import Literature.MathematicalPhysics.QuantumFieldTheory.Balaban1983to89.Node00.ROperationOfRecord
import Literature.MathematicalPhysics.QuantumFieldTheory.Balaban1983to89.B16Stage3Regions

/-!
# NODE 00 — DEFINER ₇ support (typing hand `pub-ymgap-dag-n12-b`, on DEFINER ₇'s word [NODE00-DEF-R-G0-WORDS-1]):
# [IV] §1 (1.1)–(1.2) pp. 177–178 AS DATA — the represented large-field tower after `k` steps (one TERM `Z` of the expansion
# (0.2)/(2.18) [III] with its component and restriction regions; the finite FAMILY of terms; its `B15RopTotal.RepData`), the two
# shape Props «(1.1) factorization over the components of Z» and «(1.2) the last N one-step operations», and the PIN SHAPE
# `repOfTower` turning a tower of record into DEFINER ₇'s residual datum `RepOfRecord`

[IV] = [Balaban1989LargeFieldI] (CMP 122:175), [III] = [Balaban1988Convergent] (CMP 119:243).  Proposed on the bus as
[DAGN12B-G0-TOWERSHAPES-DECLS], ACCEPTED WITH THREE CUTS by DEFINER ₇ [NODE00-DEF-R-G0-TOWERSHAPES-ACCEPT] ((a) regions in two
layers — geometry exactly as `B16Stage3Regions` has it (`Set (Pt d)`, its `farZ ∕ Zk ∕ Lam` reused by name; first layer free of
proof obligations), integration data exactly as `B15RopTotal.RepData`; (b) `Factorizes11` with an abstract `DependsOn`;
`LastNSteps12` only as a Prop with the density chain inside the `∃`; (c) names); the definitions of record are DEFINER ₇'s (this
seat types under their module's imports; no def of record originates here).  CARRIER ONLY: which `TowerRep` the record's tower IS
(the recursion terms_{k+1} = re-expansion ∘ 𝐓_k ∘ terms_k, then 𝐑′) is ₇b's DEFINITION still owed; nothing of Bałaban asserted.

THE PRINT (verbatim).  (0.2) p. 176: *«ρ(V) = Σ_Z ρ(Z, V)»*.  p. 177: *«Let us denote the union of the above class of components by Z.
For simplicity we denote intersections of the regions Z_j with Z by Z_j also, hence Z_k is identified with Z. … Thus we write the
factorization property (2.19) [III], 𝐓_k(Z_k) = 𝐓_k(Z_k ∩ Zᶜ)𝐓_k(Z) = 𝐓_k(Z_k ∩ Zᶜ) ∏_{i=1}^n 𝐓_k(X_i), (1.1) where Z = ⋃_{i=1}^n X_i
is the decomposition into disjoint components. In this section we do not make any changes in the operation 𝐓_k(Z_k ∩ Zᶜ), therefore
we will usually omit it in the formulas.»*  p. 178: *«We consider 𝐓_k(Z)exp A_k, and we use the above described simplified notation.
Using the conditions (i), (ii), and the factorization property (2.22) [III], we write [(1.2): the product over j = h, …, k − 1,
h = k − N, of the one-step operations 𝐓^{(j)}(Z_j) with the first and the last characteristic functions written explicitly] …
These operations are given by the formula (2.21) [III], in which the functions ζ, χ have the simplest form, namely by the
condition (ii) no large field characteristic functions are included in them.»*  (0.3) p. 176: *«(𝐑ρ)(V) = Σ_Z ρ(Z″, V) ∫dV⌈_{Z′}
ρ(Z, V) [∫dV⌈_{Z′} ρ(Z″, V)]⁻¹»*.

CENSUS (nothing below restates them; referred to BY NAME): the seven groups (1.3)–(1.9) = r12's `B15.PrelimIntegrations.SF13 ∕ SF15 ∕
gfDensity16 ∕ SF17 ∕ SF19` (letters) and r11's `B15Eq13Concrete` (bodies); the regions (1.10)–(1.12) = `B16Stage3Regions`; the
stopping conditions (i), (ii) p. 177 = `B16StoppingRule.CondI ∕ CondII ∕ StopAt`; (0.3)/(0.4) = b01's `B15.BasicStep` and this
seat's `B15RopTotal.ropTotal` (DEFINER ₇'s `ROp03OfRecord`).  NOT typed anywhere before this file: (1.1)/(1.2) as a DATA STRUCTURE
carrying a density together with its expansion (r12's header: «the integrals (1.2), … are NOT typed here (construction formulas
over the machinery of [III] §2–§3)»).

WHAT THIS FILE DEFINES (definitions + `rfl`-level bookkeeping; no estimate, no `instance`, no `notation`, no `sorry`).
§1 `TowerTerm` — ONE term `Z` in two layers: geometry (`Z`, components `X_i`, `Z′`, `Z″` as point sets of `B16Stage3Regions`'
   lattice `Pt d`) and integration data (bond variables of the components and of `Z′`, the piece `ρ(Z, ·)`, as in `RepData`).
§2 `TowerRep` — the finite family (index type + `Fintype` FIELD, the map `Z ↦ Z″` on indices, the terms); `TowerRep.total`
   ((0.2)); `TowerRep.toRepData` (the `B15RopTotal.RepData` it carries) with `toRepData_total`.
§3 shape Props: `DependsOn`, `Factorizes11` ((1.1): the piece is a product over the components of functions of the variables
   on them, times the untouched factor), `LastNSteps12` ((1.2): the piece is reached from a level-`h` density by the last
   `N = k − h` one-step operations, each applied after multiplication by that level's characteristic-function group — the
   operations `𝐓^{(j)}` and the groups are LETTERS).
§4 `repOfTower` — THE PIN SHAPE for DEFINER ₇'s residual `RepOfRecord`: a tower of record `T p k : TowerRep …` yields
   `rep p k ρ := if ρ = (T p k).total then (T p k).toRepData else trivialRep ρ` — Bałaban's branch of `ropTotal` exactly on the
   tower's own total density, the labelled identity convention elsewhere; `repOfTower_apply_total`, `repOfTower_of_ne`, `admissible_repOfTower_iff`, `ROp03OfRecord_repOfTower_total`,
   `ROp03OfRecord_repOfTower_total_of_provisos` (under the provisos, `R` of record on the tower's own density IS print's (0.3)).
HONEST FRAMING: definitions of carriers and shape predicates; nothing of Bałaban's is asserted; counts unmoved; NOT continuum ∕
OS ∕ mass-gap ∕ Clay.
-/

noncomputable section

open scoped BigOperators

namespace Literature.MathematicalPhysics.QuantumFieldTheory.Balaban1983to89.Node00

open T4Continuum B15RopTotal

/-! ## §1  One term of the expansion -/

section Shapes

variable (P : Params) (k : ℕ) (G : Type*) [GaugeGroup G]

/-- **One term `Z` of the represented density after `k` steps** ([IV] p. 177, (0.2)/(2.18) [III]), in TWO LAYERS: the geometry
(the region `Z` — «Z_k is identified with Z» —, its disjoint components `X_1, …, X_n` of (1.1), the split `Z′`/`Z″` of (0.3),
all point sets of `B16Stage3Regions`' lattice, whose `farZ ∕ Zk ∕ Zk0 ∕ Lam` name the printed regions (1.10)–(1.12)) and the
integration data (the bond variables on the components, the `Z′` bond variables, the piece `ρ(Z, ·)` — as in
`B15RopTotal.RepData`). [cite: Balaban1989LargeFieldI, (1.1) p.177, (0.2)–(0.3) p.176] -/
structure TowerTerm where
  /-- GEOMETRY LAYER (`B16Stage3Regions`' lattice `Pt d = ℤᵈ`, `d = P.d`; no proof obligations): the region `Z` -/
  Zset : Set (B14DomainGeom.Pt P.d)
  /-- the components `X_i` of `Z` ((1.1)), as an index type -/
  Comp : Type
  /-- finitely many components -/
  [finComp : Fintype Comp]
  /-- the point set of the component `X_i` -/
  compSet : Comp → Set (B14DomainGeom.Pt P.d)
  /-- `Z′` ((0.3): the part integrated over) as a point set -/
  Zp : Set (B14DomainGeom.Pt P.d)
  /-- `Z″ = Z ∖ Z′` as a point set -/
  Zpp : Set (B14DomainGeom.Pt P.d)
  /-- INTEGRATION LAYER (exactly as `B15RopTotal.RepData`): the bond variables on (a neighbourhood of) `X_i` — what `𝐓_k(X_i)`
  depends on -/
  compVars : Comp → Set (PBond P k)
  /-- the bond variables of `Z′` integrated out by (0.3) (`RepData.fib`) -/
  fibVars : Finset (PBond P k)
  /-- the piece `ρ(Z, ·)` (`RepData.piece`) -/
  piece : Density P k G

/-! ## §2  The finite family of terms and its `RepData` -/

/-- **The represented tower after `k` steps**: finitely many terms (index type with a `Fintype` FIELD — no instance), the map
`Z ↦ Z″` ON INDICES (the term of the expansion that (0.3) puts in the denominator), and the terms. [cite: Balaban1989LargeFieldI, (0.2)–(0.3) p.176, (1.1) p.177] -/
structure TowerRep where
  /-- the terms `Z` of the expansion, as an index type -/
  ι : Type
  /-- finitely many terms -/
  [fin : Fintype ι]
  /-- `Z ↦ Z″` on indices -/
  pp : ι → ι
  /-- the terms -/
  term : ι → TowerTerm P k G

variable {P k G}

namespace TowerRep

/-- `Σ_Z ρ(Z, ·)` — the density the tower represents ((0.2)); the sum runs over the datum's own `Fintype` field.
[cite: Balaban1989LargeFieldI, (0.2) p.176] -/
def total (T : TowerRep P k G) : Density P k G :=
  fun V => @Finset.sum T.ι ℝ _ (@Finset.univ T.ι T.fin) fun Z => (T.term Z).piece V

/-- The `B15RopTotal.RepData` the tower carries: regions = the term indices, `Z ↦ Z″`, the `Z′` bond variables, the pieces.
[cite: Balaban1989LargeFieldI, (0.2)–(0.3) p.176] -/
def toRepData (T : TowerRep P k G) : RepData P k G :=
  @RepData.mk P k G _ T.ι T.fin T.pp (fun Z => (T.term Z).fibVars) (fun Z => (T.term Z).piece)

/-- The carried `RepData` represents the same density. [cite: Balaban1989LargeFieldI, (0.2) p.176 (bookkeeping)] -/
theorem toRepData_total (T : TowerRep P k G) : T.toRepData.total = T.total := rfl

end TowerRep

/-! ## §3  The shape Props (1.1), (1.2) -/

/-- «depends only on the variables in `S`». [cite: Balaban1989LargeFieldI, p.177 («localized in»; bookkeeping)] -/
def DependsOn {j : ℕ} (S : Set (PBond P j)) (f : Density P j G) : Prop :=
  ∀ V W : GaugeField P j G, (∀ b ∈ S, V b = W b) → f V = f W

/-- **(1.1) as a shape**: *«𝐓_k(Z_k) = 𝐓_k(Z_k ∩ Zᶜ) ∏_{i=1}^n 𝐓_k(X_i)»* — the piece of the term is the untouched factor
(«we do not make any changes in the operation 𝐓_k(Z_k ∩ Zᶜ)») times a product over the components of factors each depending
only on the variables of its component. [cite: Balaban1989LargeFieldI, (1.1) p.177] -/
def Factorizes11 (t : TowerTerm P k G) : Prop :=
  ∃ (f₀ : Density P k G) (f : t.Comp → Density P k G),
    (∀ i, DependsOn (t.compVars i) (f i)) ∧
      ∀ V, t.piece V = f₀ V * @Finset.prod t.Comp ℝ _ (@Finset.univ t.Comp t.finComp) fun i => f i V

/-- **(1.2) as a shape**: the piece is reached from a level-`h` density, `h = k − N`, by the last `N` one-step operations
`𝐓^{(j)}(Z_j)`, `j = h, …, k − 1`, each applied to the previous density multiplied by that level's characteristic-function group
(the seven groups (1.3)–(1.9) in «the simplest form», condition (ii) p. 177 — r12's `SF…` letters ∕ r11's `B15Eq13Concrete`
bodies, `B16StoppingRule.CondII`); the operations and the groups are LETTERS. [cite: Balaban1989LargeFieldI, (1.2) p.178] -/
def LastNSteps12 (t : TowerTerm P k G) (h : ℕ) (Tstep : (j : ℕ) → Density P j G → Density P (j + 1) G)
    (grp : (j : ℕ) → Density P j G) : Prop :=
  ∃ ρs : (j : ℕ) → Density P j G,
    ρs k = t.piece ∧ ∀ j, h ≤ j → j < k → ρs (j + 1) = Tstep j (fun V => ρs j V * grp j V)


/-! ### v1.1 — the LOCALISED (1.1) shape (repair of `Factorizes11`, dag-ref-B READ-88 A2 pin)

`Factorizes11` above is VACUOUS as typed (every term satisfies it with `f₀ := t.piece`, `f i := 1`: the untouched factor carries no
locality constraint, so the whole piece hides in it — dag-ref-B's kernel-checked probe).  Print's (1.1) localises the untouched
factor `𝐓_k(Z_k ∩ Zᶜ)` on the variables OUTSIDE `Z`; the repaired shape below takes that variable set as a PARAMETER `outVars`
(supplied by the tower of record like `compVars`; a new structure field would not be append-only).  Consumers use `Factorizes11Loc`;
`LastNSteps12`'s consumers carry `h < k` (for `h ≥ k` the chain is empty). -/

/-- **(1.1) as a shape, LOCALISED** (supersedes the vacuous `Factorizes11`): *«𝐓_k(Z_k) = 𝐓_k(Z_k ∩ Zᶜ) ∏_{i=1}^n 𝐓_k(X_i)»* — the
piece is an untouched factor depending only on the variables `outVars` of `Z_k ∩ Zᶜ` (and its neighbourhood) times a product over
the components of factors each depending only on the variables of its component. [cite: Balaban1989LargeFieldI, (1.1) p.177] -/
def Factorizes11Loc (t : TowerTerm P k G) (outVars : Set (PBond P k)) : Prop :=
  ∃ (f₀ : Density P k G) (f : t.Comp → Density P k G),
    DependsOn outVars f₀ ∧ (∀ i, DependsOn (t.compVars i) (f i)) ∧
      ∀ V, t.piece V = f₀ V * @Finset.prod t.Comp ℝ _ (@Finset.univ t.Comp t.finComp) fun i => f i V

omit [GaugeGroup G] in
/-- The localised shape implies the (localisation-free, vacuous) shadow `Factorizes11`. [cite: Balaban1989LargeFieldI, (1.1) p.177 (bookkeeping)] -/
theorem factorizes11_of_loc {t : TowerTerm P k G} {outVars : Set (PBond P k)} (h : Factorizes11Loc t outVars) :
    Factorizes11 t := by
  obtain ⟨f₀, f, -, hf, hprod⟩ := h
  exact ⟨f₀, f, hf, hprod⟩

end Shapes

/-! ## §4  The pin shape for DEFINER ₇'s residual `RepOfRecord` -/

section Pin

variable (F : T4Family) (N : ℕ) [NeZero N]

/-- **A represented tower of record**: for each run `p` and step `k`, the tower after `k + 1` steps (DEFINER ₇'s carrier
`Density (F.P p.K) (k + 1) (SU N)`). [cite: Balaban1989LargeFieldI, (0.2) p.176, (1.1) p.177] -/
abbrev TowerOfRecord : Type 1 :=
  (p : B12.RunParams) → (k : ℕ) → TowerRep (F.P p.K) (k + 1) (SU N)

open Classical in
/-- **THE PIN SHAPE**: a tower of record yields the representation-extraction datum — Bałaban's (0.2)-representation EXACTLY on
the tower's own total density, the labelled one-region convention (`trivialRep`, identity branch of `ropTotal`) on every other
density. [cite: Balaban1989LargeFieldI, (0.2)–(0.3) p.176] -/
def repOfTower (T : TowerOfRecord F N) : RepOfRecord F N :=
  fun p k ρ => if ρ = (T p k).total then (T p k).toRepData else trivialRep ρ

open Classical in
/-- On the tower's total density the datum is the tower's `RepData`. [cite: Balaban1989LargeFieldI, (0.2) p.176 (bookkeeping)] -/
theorem repOfTower_apply_total (T : TowerOfRecord F N) (p : B12.RunParams) (k : ℕ) :
    repOfTower F N T p k (T p k).total = (T p k).toRepData := by
  simp [repOfTower]

open Classical in
/-- Off the tower's total density the datum is the one-region convention. [cite: Balaban1989LargeFieldI, (0.2) p.176 (typing convention)] -/
theorem repOfTower_of_ne (T : TowerOfRecord F N) {p : B12.RunParams} {k : ℕ} {ρ : Density (F.P p.K) (k + 1) (SU N)}
    (h : ρ ≠ (T p k).total) : repOfTower F N T p k ρ = trivialRep ρ := by
  simp [repOfTower, h]

open Classical in
/-- Admissibility of the tower's own total density for `ropTotal` is exactly the provisos of p. 176 on the tower's `RepData`
(the representation clause holds by `toRepData_total`). [cite: Balaban1989LargeFieldI, (0.3) p.176 («the densities are positive, …
the denominators are positive»)] -/
theorem admissible_repOfTower_iff (T : TowerOfRecord F N) (p : B12.RunParams) (k : ℕ) :
    Admissible (repOfTower F N T p k) (T p k).total ↔ (T p k).toRepData.Provisos := by
  unfold Admissible
  rw [repOfTower_apply_total]
  exact and_iff_right (TowerRep.toRepData_total _)

open Classical in
/-- Consequently `R` of record at the tower's own density is `ropTotal` of the tower's `RepData` there (print's (0.3) when the
provisos hold, by `ROp03OfRecord_of_admissible`). [cite: Balaban1989LargeFieldI, (0.3) p.176 (bookkeeping)] -/
theorem ROp03OfRecord_repOfTower_total (T : TowerOfRecord F N) (p : B12.RunParams) (k : ℕ) :
    ROp03OfRecord F N (repOfTower F N T) p k (T p k).total = ropTotal (repOfTower F N T p k) (T p k).total := rfl

open Classical in
/-- **On the record's own tower, under the provisos of p. 176, `R` of record IS print's (0.3)** of the tower's representation
(`ROp03OfRecord_of_admissible` ∘ `admissible_repOfTower_iff`) — the line ₇b and the N12 knit cite. [cite: Balaban1989LargeFieldI, (0.3) p.176] -/
theorem ROp03OfRecord_repOfTower_total_of_provisos (T : TowerOfRecord F N) (p : B12.RunParams) (k : ℕ)
    (h : (T p k).toRepData.Provisos) :
    ROp03OfRecord F N (repOfTower F N T) p k (T p k).total = (T p k).toRepData.rop := by
  rw [ROp03OfRecord_of_admissible F N ((admissible_repOfTower_iff F N T p k).2 h), repOfTower_apply_total]

end Pin

end Literature.MathematicalPhysics.QuantumFieldTheory.Balaban1983to89.Node00

end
==================================================
__YOUR TASK__
In the material above, locate the line containing "These operations are" and the line containing "stopping conditions (i), (ii)". Transcribe exactly those two lines and every line between them, and nothing more.

__PROBLEM SOLUTION__
These operations are given by the formula (2.21) [III], in which the functions ζ, χ have the simplest form, namely by the
condition (ii) no large field characteristic functions are included in them.»*  (0.3) p. 176: *«(𝐑ρ)(V) = Σ_Z ρ(Z″, V) ∫dV⌈_{Z′}
ρ(Z, V) [∫dV⌈_{Z′} ρ(Z″, V)]⁻¹»*.

CENSUS (nothing below restates them; referred to BY NAME): the seven groups (1.3)–(1.9) = r12's `B15.PrelimIntegrations.SF13 ∕ SF15 ∕
gfDensity16 ∕ SF17 ∕ SF19` (letters) and r11's `B15Eq13Concrete` (bodies); the regions (1.10)–(1.12) = `B16Stage3Regions`; the
stopping conditions (i), (ii) p. 177 = `B16StoppingRule.CondI ∕ CondII ∕ StopAt`; (0.3)/(0.4) = b01's `B15.BasicStep` and this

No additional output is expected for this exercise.